Ventricular tachycardia may be polymorphic and result in hemodynamic instability, making mapping and ablation challenging. When tachycardia is monomorphic, it most often displays ECG morphology suggestive of RVOT origin, with left bundle branch block morphology and an inferior frontal plane axis. Stable monomorphic tachycardia can be mapped using point-by-point activation mapping, aided by a 3-dimensional mapping system. For unstable polymorphic tachycardia, voltage mapping may be performed, in which areas of low voltage are identified, corresponding to unexcitable scar tissue.
An anatomic isthmus is then identified by pace mapping, which is the ablation target. In one series utilizing voltage mapping, all VT's were successfully ablated, and 91% of patients were free of VT in 30 ± 29 months follow-up [15]. Another series reported an overall success rate of 80%, with a recurrence rate of 25% in long-term follow-up [21]. In this series, all patients received an implantable cardioverterdefibrillator (ICD).

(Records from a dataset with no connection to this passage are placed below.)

import Summits.HubbardSuperconductivity.HubbardSuperconductivity.Theorems.AnisotropyChordTransferFibre3FinXBSym

/-!
# Route `AnisotropyChord` / H0 rotor rung: FIN combined (rows `N₁` + C) certificate at `L = 14` — cell facts, part `dj`

Kernel facts `xbcCellAny 14 (49/50) 20 la lb (c, bn) = true` (via the symmetric-table evaluator `xbcCellAnyW` of `…FinXBSym`: `rw [← xbcCellAnyW_eq]; decide +kernel`, zero data) for 1 λ-cells of the per-`L` cover
(`…FinXCCover.xbcCheck`; cell design: p3 g6 (g5 generator) scratch `xbc_design.py`, mirrors `xb_mirror.py`/`xc_mirror.py`); assembled in `…FinXBCFourteen`.
Prover seat `hubbard-h0-rotor-p3` g5; helper for piece A = stmt-HubbardSuperconductivity-23918 of rung 19089 (`--supports`, helper class).
WHAT THIS IS NOT: nothing here proves superconductivity in the Hubbard model (rotor TARGET as worded stays FALSE, g15 verdict); kernel facts for the FIN certificate of two hypotheses (rows `N₁`, C) of ONE conditional reduction.  Tree imports only; no sorry, no new axioms.
-/

set_option linter.dupNamespace false

namespace Summit.HubbardSuperconductivity.HubbardSuperconductivity.Theorems.AnisotropyChord.Transfer.Fibre3

namespace FinXB

set_option maxHeartbeats 4000000 in
/-- kernel fact: cell 127 at `L = 14` (certified, c = (1/2 : ℚ), b = 20/20). [folklore] -/
theorem xbc14_127 : xbcCellAny 14 (49/50 : ℚ) 20 6516353854145542 6679262700499181 ((1/2 : ℚ), (20 : ℕ)) = true := by
  rw [← xbcCellAnyW_eq]
  decide +kernel

end FinXB

end Summit.HubbardSuperconductivity.HubbardSuperconductivity.Theorems.AnisotropyChord.Transfer.Fibre3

ICD implantation is indicated for both primary and secondary prevention of ventricular tachycardia. Primary prevention indications include unexplained presyncope/syncope, palpitations, QRS = 180 msec, non-sustained VT, decreased ventricular function, and inducible VT. The incidence of both appropriate and inappropriate ICD discharge is high in this population. In one large, prospective, multicenter study, 30.6% of ICD recipients received an appropriate shock and 24.6% received an inappropriate shock [22]. A smaller, single-center, retrospective review reported overall lower rates of appropriate vs. inappropriate discharge (19% vs. 15%), but a similar proportion [23].
Role of pulmonary valve replacement
Pulmonary valve replacement is indicated in patients with severe pulmonary regurgitation and RV dilation [24], and has been shown to restore normal RV dimensions and improve functional status [25].

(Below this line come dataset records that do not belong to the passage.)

import Literature.NumberTheory.EllipticCurves.Curve8x121SelmerCertificatesB
import HarnessLib

/-!
# The 8 point classes of `S(-16, -420)` and `dim₂ S(-16, -420) = 5` = `dim₂ S^{(φ)}(X/ℚ)` for `X = [0, 8, 0, 121, 0]`

Topic `NumberTheory/EllipticCurves`. Fourth file of the rank-`1` isogeny-door cell. The classes
`[1, -3, -10, -14, 30, 35, 42, -105]` of `S(-16, -420)` are realised by rational points of `X' = [0, -16, 0, -420, 0]`
(integral points of the quartics `w² = d u⁴ + -16 u²z² + (-420/d) z⁴`); together with the 9 certified classes of
`Curve8x121SelmerCertificatesA`/`…B` this gives `#S(-16, -420) ≥ 17 > 16`, and since `#S = 2^{dim} ≤ 2^{ω(-420)+1} = 32`:
**`dim₂ S(-16, -420) = 5`** — all `32` classes are everywhere locally soluble. Theorems only.

## References

* [SilvermanAEC2009] J. H. Silverman, *AEC*, 2nd ed.: Prop. X.4.9.
* [SilvermanTate2015] J. H. Silverman, J. Tate, *Rational Points on Elliptic Curves*, §3.5–§3.6.
-/

noncomputable section

open scoped Classical

namespace Literature.NumberTheory.EllipticCurves

namespace Curve8x121

open _root_.WeierstrassCurve _root_.WeierstrassCurve.Affine

/-- `b(a² − 4b) ≠ 0` for `(a, b) = (-16, -420)`. [cite: SilvermanAEC2009, Prop. X.4.9] -/
private theorem hab' : (-420 : ℤ) * ((-16 : ℤ) ^ 2 - 4 * -420) ≠ 0 := by norm_num

/-- An integral point `f(u, z) = w²` gives a point over every field of characteristic `0`. [folklore] -/
private theorem isSoluble_of_int_point {R : Type*} [Field R] [CharZero R] {d e u z w : ℤ}
    (huz : u ≠ 0 ∨ z ≠ 0) (h : d * u ^ 4 + -16 * u ^ 2 * z ^ 2 + e * z ^ 4 = w ^ 2) :
    ((twoIsogenyQuartic (-16) d e).map (Int.castRingHom R)).IsSoluble := by
  refine ⟨u, z, w, ?_, ?_⟩
  · rcases huz with h | h
    · exact Or.inl (by exact_mod_cast h)
    · exact Or.inr (by exact_mod_cast h)
  · rw [eval_map_twoIsogenyQuartic]
    simp only [eq_intCast]
    exact_mod_cast h.symm


/-- Squarefreeness of a (small) integer from the factorisation of its absolute value. [folklore] -/
private theorem squarefree_int_of_natAbs {d : ℤ} {n : ℕ} (h : d.natAbs = n) (hn : n ≠ 0)
    (hnd : n.primeFactorsList.Nodup) : Squarefree d :=
  Int.squarefree_natAbs.mp (h ▸ (Nat.squarefree_iff_nodup_primeFactorsList hn).mpr hnd)

/-! ## 1. The 8 point classes of `S(-16, -420)` and `dim₂ S(-16, -420) = 5` -/

/-- `1 ∈ S(-16, -420)` (the class of `O`). [cite: SilvermanAEC2009, Prop. X.4.9] -/
theorem mem_S_1 : (1 : ℤ) ∈ twoIsogenySelmerGroup (-16) (-420) := one_mem_twoIsogenySelmerGroup (-16) (by norm_num)

/-- `-3 ∈ S(-16, -420)`: the class of the rational point `((-3), (-33))` of `X'`, i.e. the integral point
`(1, 1, 11)` of `w² = -3u⁴ + -16u²z² + (140)z⁴`. [cite: SilvermanAEC2009, Prop. X.4.9] -/
theorem mem_S_m3 : (-3 : ℤ) ∈ twoIsogenySelmerGroup (-16) (-420) :=
  (mem_twoIsogenySelmerGroup_iff (by norm_num)).mpr
    ⟨squarefree_int_of_natAbs (n := 3) rfl (by norm_num) (by simp), by norm_num, by
      rw [show (-420 : ℤ) / -3 = 140 by norm_num]
      exact ⟨isSoluble_of_int_point (u := 1) (z := 1) (w := 11) (Or.inl (by norm_num)) (by norm_num),
        fun p _ => isSoluble_of_int_point (u := 1) (z := 1) (w := 11) (Or.inl (by norm_num)) (by norm_num)⟩⟩

/-- `-10 ∈ S(-16, -420)`: the class of the rational point `((-10), (-40))` of `X'`, i.e. the integral point
`(1, 1, 4)` of `w² = -10u⁴ + -16u²z² + (42)z⁴`. [cite: SilvermanAEC2009, Prop. X.4.9] -/
theorem mem_S_m10 : (-10 : ℤ) ∈ twoIsogenySelmerGroup (-16) (-420) :=
  (mem_twoIsogenySelmerGroup_iff (by norm_num)).mpr
    ⟨squarefree_int_of_natAbs (n := 10) rfl (by norm_num) (by simp), by norm_num, by
      rw [show (-420 : ℤ) / -10 = 42 by norm_num]
      exact ⟨isSoluble_of_int_point (u := 1) (z := 1) (w := 4) (Or.inl (by norm_num)) (by norm_num),
        fun p _ => isSoluble_of_int_point (u := 1) (z := 1) (w := 4) (Or.inl (by norm_num)) (by norm_num)⟩⟩

/-- `-14 ∈ S(-16, -420)`: the class of the rational point `((-14), 0)` of `X'`, i.e. the integral point
`(1, 1, 0)` of `w² = -14u⁴ + -16u²z² + (30)z⁴`. [cite: SilvermanAEC2009, Prop. X.4.9] -/
theorem mem_S_m14 : (-14 : ℤ) ∈ twoIsogenySelmerGroup (-16) (-420) :=
  (mem_twoIsogenySelmerGroup_iff (by norm_num)).mpr
    ⟨squarefree_int_of_natAbs (n := 14) rfl (by norm_num) (by simp), by norm_num, by
      rw [show (-420 : ℤ) / -14 = 30 by norm_num]
      exact ⟨isSoluble_of_int_point (u := 1) (z := 1) (w := 0) (Or.inl (by norm_num)) (by norm_num),
        fun p _ => isSoluble_of_int_point (u := 1) (z := 1) (w := 0) (Or.inl (by norm_num)) (by norm_num)⟩⟩

/-- `30 ∈ S(-16, -420)`: the class of the rational point `(30, 0)` of `X'`, i.e. the integral point
`(1, 1, 0)` of `w² = 30u⁴ + -16u²z² + (-14)z⁴`. [cite: SilvermanAEC2009, Prop. X.4.9] -/
theorem mem_S_30 : (30 : ℤ) ∈ twoIsogenySelmerGroup (-16) (-420) :=
  (mem_twoIsogenySelmerGroup_iff (by norm_num)).mpr
    ⟨squarefree_int_of_natAbs (n := 30) rfl (by norm_num) (by simp), by norm_num, by
      rw [show (-420 : ℤ) / 30 = -14 by norm_num]
      exact ⟨isSoluble_of_int_point (u := 1) (z := 1) (w := 0) (Or.inl (by norm_num)) (by norm_num),
        fun p _ => isSoluble_of_int_point (u := 1) (z := 1) (w := 0) (Or.inl (by norm_num)) (by norm_num)⟩⟩

/-- `35 ∈ S(-16, -420)`: the class of the rational point `(140, (-1540))` of `X'`, i.e. the integral point
`(2, 1, 22)` of `w² = 35u⁴ + -16u²z² + (-12)z⁴`. [cite: SilvermanAEC2009, Prop. X.4.9] -/
theorem mem_S_35 : (35 : ℤ) ∈ twoIsogenySelmerGroup (-16) (-420) :=
  (mem_twoIsogenySelmerGroup_iff (by norm_num)).mpr
    ⟨squarefree_int_of_natAbs (n := 35) rfl (by norm_num) (by simp), by norm_num, by
      rw [show (-420 : ℤ) / 35 = -12 by norm_num]
      exact ⟨isSoluble_of_int_point (u := 2) (z := 1) (w := 22) (Or.inl (by norm_num)) (by norm_num),
        fun p _ => isSoluble_of_int_point (u := 2) (z := 1) (w := 22) (Or.inl (by norm_num)) (by norm_num)⟩⟩

/-- `42 ∈ S(-16, -420)`: the class of the rational point `(42, (-168))` of `X'`, i.e. the integral point
`(1, 1, 4)` of `w² = 42u⁴ + -16u²z² + (-10)z⁴`. [cite: SilvermanAEC2009, Prop. X.4.9] -/
theorem mem_S_42 : (42 : ℤ) ∈ twoIsogenySelmerGroup (-16) (-420) :=
  (mem_twoIsogenySelmerGroup_iff (by norm_num)).mpr
    ⟨squarefree_int_of_natAbs (n := 42) rfl (by norm_num) (by simp), by norm_num, by
      rw [show (-420 : ℤ) / 42 = -10 by norm_num]
      exact ⟨isSoluble_of_int_point (u := 1) (z := 1) (w := 4) (Or.inl (by norm_num)) (by norm_num),
        fun p _ => isSoluble_of_int_point (u := 1) (z := 1) (w := 4) (Or.inl (by norm_num)) (by norm_num)⟩⟩

/-- `-105 ∈ S(-16, -420)` (the class `[-420] = [-105]` of `T' = (0,0)`). [cite: SilvermanAEC2009, Prop. X.4.9] -/
theorem mem_S_m105 : (-105 : ℤ) ∈ twoIsogenySelmerGroup (-16) (-420) :=
  mem_twoIsogenySelmerGroup_of_isSquare (by norm_num)
    (squarefree_int_of_natAbs (n := 105) rfl (by norm_num) (by simp)) (by norm_num) ⟨2, by norm_num⟩

/-- **`#S(-16, -420) ≥ 17`**: the 8 point classes and the 9 certified classes of `Curve8x121SelmerAll`.
[cite: SilvermanAEC2009, Prop. X.4.9] -/
theorem card_twoIsogenySelmerGroup_ge : 17 ≤ (twoIsogenySelmerGroup (-16) (-420)).card := by
  calc 17 = ({1, -3, -10, -14, 30, 35, 42, -105, -1, 2, -2, 3, 5, -5, 6, -6, 7} : Finset ℤ).card := by decide
    _ ≤ (twoIsogenySelmerGroup (-16) (-420)).card := by
      refine Finset.card_le_card ?_
      intro d hd
      simp only [Finset.mem_insert, Finset.mem_singleton] at hd
      rcases hd with rfl | rfl | rfl | rfl | rfl | rfl | rfl | rfl | rfl | rfl | rfl | rfl | rfl | rfl | rfl | rfl | rfl
      · exact mem_S_1
      · exact mem_S_m3
      · exact mem_S_m10
      · exact mem_S_m14
      · exact mem_S_30
      · exact mem_S_35
      · exact mem_S_42
      · exact mem_S_m105
      · exact mem_S_m1
      · exact mem_S_2
      · exact mem_S_m2
      · exact mem_S_3
      · exact mem_S_5
      · exact mem_S_m5
      · exact mem_S_6
      · exact mem_S_m6
      · exact mem_S_7

/-- **`dim₂ S(-16, -420) = 5`**: `2^{dim} = #S` lies between `17` and `2^{ω(-420)+1} = 32`: all `32` classes are everywhere
locally soluble. [cite: SilvermanAEC2009, Prop. X.4.9] -/
theorem twoIsogenySelmerRank_X' : twoIsogenySelmerRank (-16) (-420) = 5 := by
  have hle : twoIsogenySelmerRank (-16) (-420) ≤ 5 := by
    have h := twoIsogenySelmerRank_le (-16) (b := -420) (by norm_num)
    have h3 : (-420 : ℤ).natAbs.primeFactors.card = 4 := by decide +kernel
    omega
  have hge : 17 ≤ 2 ^ twoIsogenySelmerRank (-16) (-420) := by
    rw [two_pow_twoIsogenySelmerRank_eq_card hab']
    exact card_twoIsogenySelmerGroup_ge
  interval_cases (twoIsogenySelmerRank (-16) (-420)) <;> simp_all

/-- `dim₂ S'(8, 121) = dim₂ S(-16, -420) = 5`. [cite: SilvermanAEC2009, Prop. X.4.9] -/
theorem twoIsogenySelmerRank'_X : twoIsogenySelmerRank' (8) 121 = 5 := by
  rw [twoIsogenySelmerRank', show (-2 * (8) : ℤ) = -16 by norm_num, show ((8 : ℤ) ^ 2 - 4 * 121 : ℤ) = -420 by norm_num]
  exact twoIsogenySelmerRank_X'


end Curve8x121

end Literature.NumberTheory.EllipticCurves

end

The impact of PVR on arrhythmia risk is less well defined. Significant reduction in QRS width has been demonstrated in mediumterm follow-up after PVR, and appears to correlate with reduction in RV end-diastolic volume [26]. Other studies with longer follow-up have demonstrated stabilization of QRS width, but not overt reduction [27]. These findings suggest that QRS reduction may be a transient phenomenon.
In patients who have developed atrial or ventricular arrhythmias prior to PVR, surgery is frequently performed with intraoperative cryoablation. In the study by Therrien et al., use of concomitant cryoablation significantly reduced the recurrence of atrial and ventricular arrhythmias. Another large study found that PVR did not result in any improvement in survival or decreased incidence of VT [28]. This was a single-center study in which intraoperative cryoablation was not routinely performed.

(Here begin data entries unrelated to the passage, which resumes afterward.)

import Summits.BirchSwinnertonDyer.Rank1Residual.GaloisImage.ThreeAdicFrobeniusWitness
import HarnessLib

/-!
# Per-curve kernel instances of the `3`-adic tower on the EXOTIC-candidate cells through the
# one-prime Frobenius door (β-witness) — file 19/19
# (cell `b2b-bsdres`, team n1011, seat p10 gen 6 — row T-b11-TINST; 6 cells: 499392jp1, 499392jt1, 499392kv1, 499392lc1, 499392lu1, 499392ma1)

HONEST FRAMING (cell `b2b-bsdres`, run/shared/lean/b2b/bsd-rank1-residual/, verbatim in every
file): the goal of the cell is to DELETE the COMBINATION-SHAPED residual classes of the
Birch–Swinnerton-Dyer formula for ALL analytic-rank `≤ 1` elliptic curves over `ℚ` — "full BSD
formula for every rank `≤ 1` curve in class `C`" assembled STRICTLY from published theorems — so
that the rank-`≤ 1` remainder becomes exactly the CONSTRUCTION-SHAPED classes, which are TYPED
(missing-input `Prop`s), NOT attempted. This is not "finishing BSD". Team n1011 (N10 / N11):
research route; no claim beyond the stated classes; labels UNCHANGED; nothing is booked. Theorems
only (no definition, no named fact); PER CURVE instances (a certificate shape), not class theorems.

## What this file proves

For each of 6 cells `L` of the EXOTIC core `v₃(j − 1728) = 3` (p02 `m3/sample.json` = p14 `tb1`
v1.4 extract, 749 rank-`0` `X4 @ 3` cells) whose census tower bit is `cert` ("a mod-`9` certificate
is needed", p14 `T-b1-ENGINE1.md`), which is NOT one of the 20 Elkies curves, and which carries NO
kernel tower theorem `towerSurj*_v<L>` elsewhere in the tree (258 of the 321 non-Elkies candidates;
the other 63 = p03's 60 family-(A) cube-root instances `WildThreeCubeRootInstances1–3` /
`…Certificate` + lit-kato's `ThreeAdicFrobeniusWitnessRecords1–4`) — ONE theorem

  `towerSurj3_frob_v<L> (hI : integralModelInt W = ⟨a₁,…,a₆⟩) (hsurj : ρ̄_{E,3} onto) (n) :
     ρ̄_{E,3ⁿ} onto`

(+ its corollary `imageContainsSL2_three_frob_v<L>` = Kato's (12.5.2) at `3`) for ANY globally
minimal elliptic `W/ℚ` with Cremona's integral model, by ONE application of the EXISTING door
`forall_hasSurjectiveModNGaloisRep_three_pow_of_intModel_of_frobenius`
(`GaloisImage/ThreeAdicFrobeniusWitness.lean`, over lit-kato's
`WeierstrassCurve.forall_hasSurjectiveModNGaloisRep_three_pow_of_frobenius`,
`Literature/…/Kato2004/ThreeAdicFrobeniusCertificate.lean`): ONE good prime `ℓ ≡ 2, 5 (mod 9)` with
`a_ℓ = ℓ + 1 − #(E₀ mod ℓ)(𝔽_ℓ) ≡ 3, 6 (mod 9)` (an arithmetic Frobenius `φ` at `ℓ` then has `ρ(φ)²
= 1 + 3M₀` on `T₃E` with `M₀ mod 3` neither scalar nor traceless ⟹ `im ρ̄_9 ⊇ ker(GL₂(ℤ/9) →
GL₂(𝔽₃))` ⟹ the tower by Serre's inductive step), the point count `#(E₀ mod ℓ)(𝔽_ℓ)` DECIDED IN THE
KERNEL (`decide +kernel` on the Euler-criterion sum `card_sol_eq_sum_euler`, exactly as lit-kato's
records) and the two residues by `decide`. The census bit `surj(3)` stays a hypothesis (T-b11-INST
currency; the cell's mod-`3` image certificates `surj3_v<L>` discharge it per record where wanted).
The 20 Elkies curves are untouched (no β-witness exists for them: `ρ(φ)²` is scalar mod `9` on
Elkies' group — lit-kato's census, 0/20 up to `ℓ ≤ 3000` here) and stay the EXOTIC family of record;
a cell certified here is, given `surj(3)`, by definition NOT exotic — it leaves the CANDIDATE list.

Table of record: `HOME/b2b-bsdres-n1011-p10/g6/TINST-table.tsv` (258 rows: label, a-invariants,
`v₃N`, Kodaira, `v₃j`, the least β-witness prime `ℓ`, `n_ℓ = #(E₀ mod ℓ)(𝔽_ℓ)`, `a_ℓ`, residues;
generator `tinst_table.py` + `tinst_lean.py`, static python, second source for `n_ℓ` = the kernel).
WHAT CHANGES (numbers, not adjectives): these cells' tower moves from EVIDENCE (p02's PARI one-prime
order-`9` certificates / engine bits) to a KERNEL instance modulo `surj(3)`; with all 19 files
the kernel's EXOTIC CANDIDATE list at `v₃(j − 1728) = 3` is the 20 Elkies curves; nothing booked;
no mark; X4 stays CONSTRUCTION-SHAPED.

References: [SerreAbelianLadic1968] Ch. IV §3.4 Lemma 3 (IV-23); [Elkies2006] Introduction, §1;
[Kato2004Asterisque] (12.5.2) p. 222; [CremonaAlgorithms1997] Table 1 (the models);
[SilvermanAEC2009] C.21 Remark 21.3 (trace and norm of Frobenius).
-/

noncomputable section

open scoped Classical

Tetralogy of Fallot is the most common cyanotic congenital valvular lesion. In the modern era, children born with this defect often survive well into adulthood. The management of adults with repaired tetralogy of Fallot requires the multidisciplinary efforts of congenital cardiologists, electrophysiologists, and surgeons. The potential for these patients to develop arrhythmias needs to be anticipated and regular assessment of QRS width as well as ectopic burden should be performed. Pulmonary valve replacement, in conjunction with intraoperative cryoablation of the critical isthmus of slow conduction, may be helpful in alleviating the arrhythmia risk.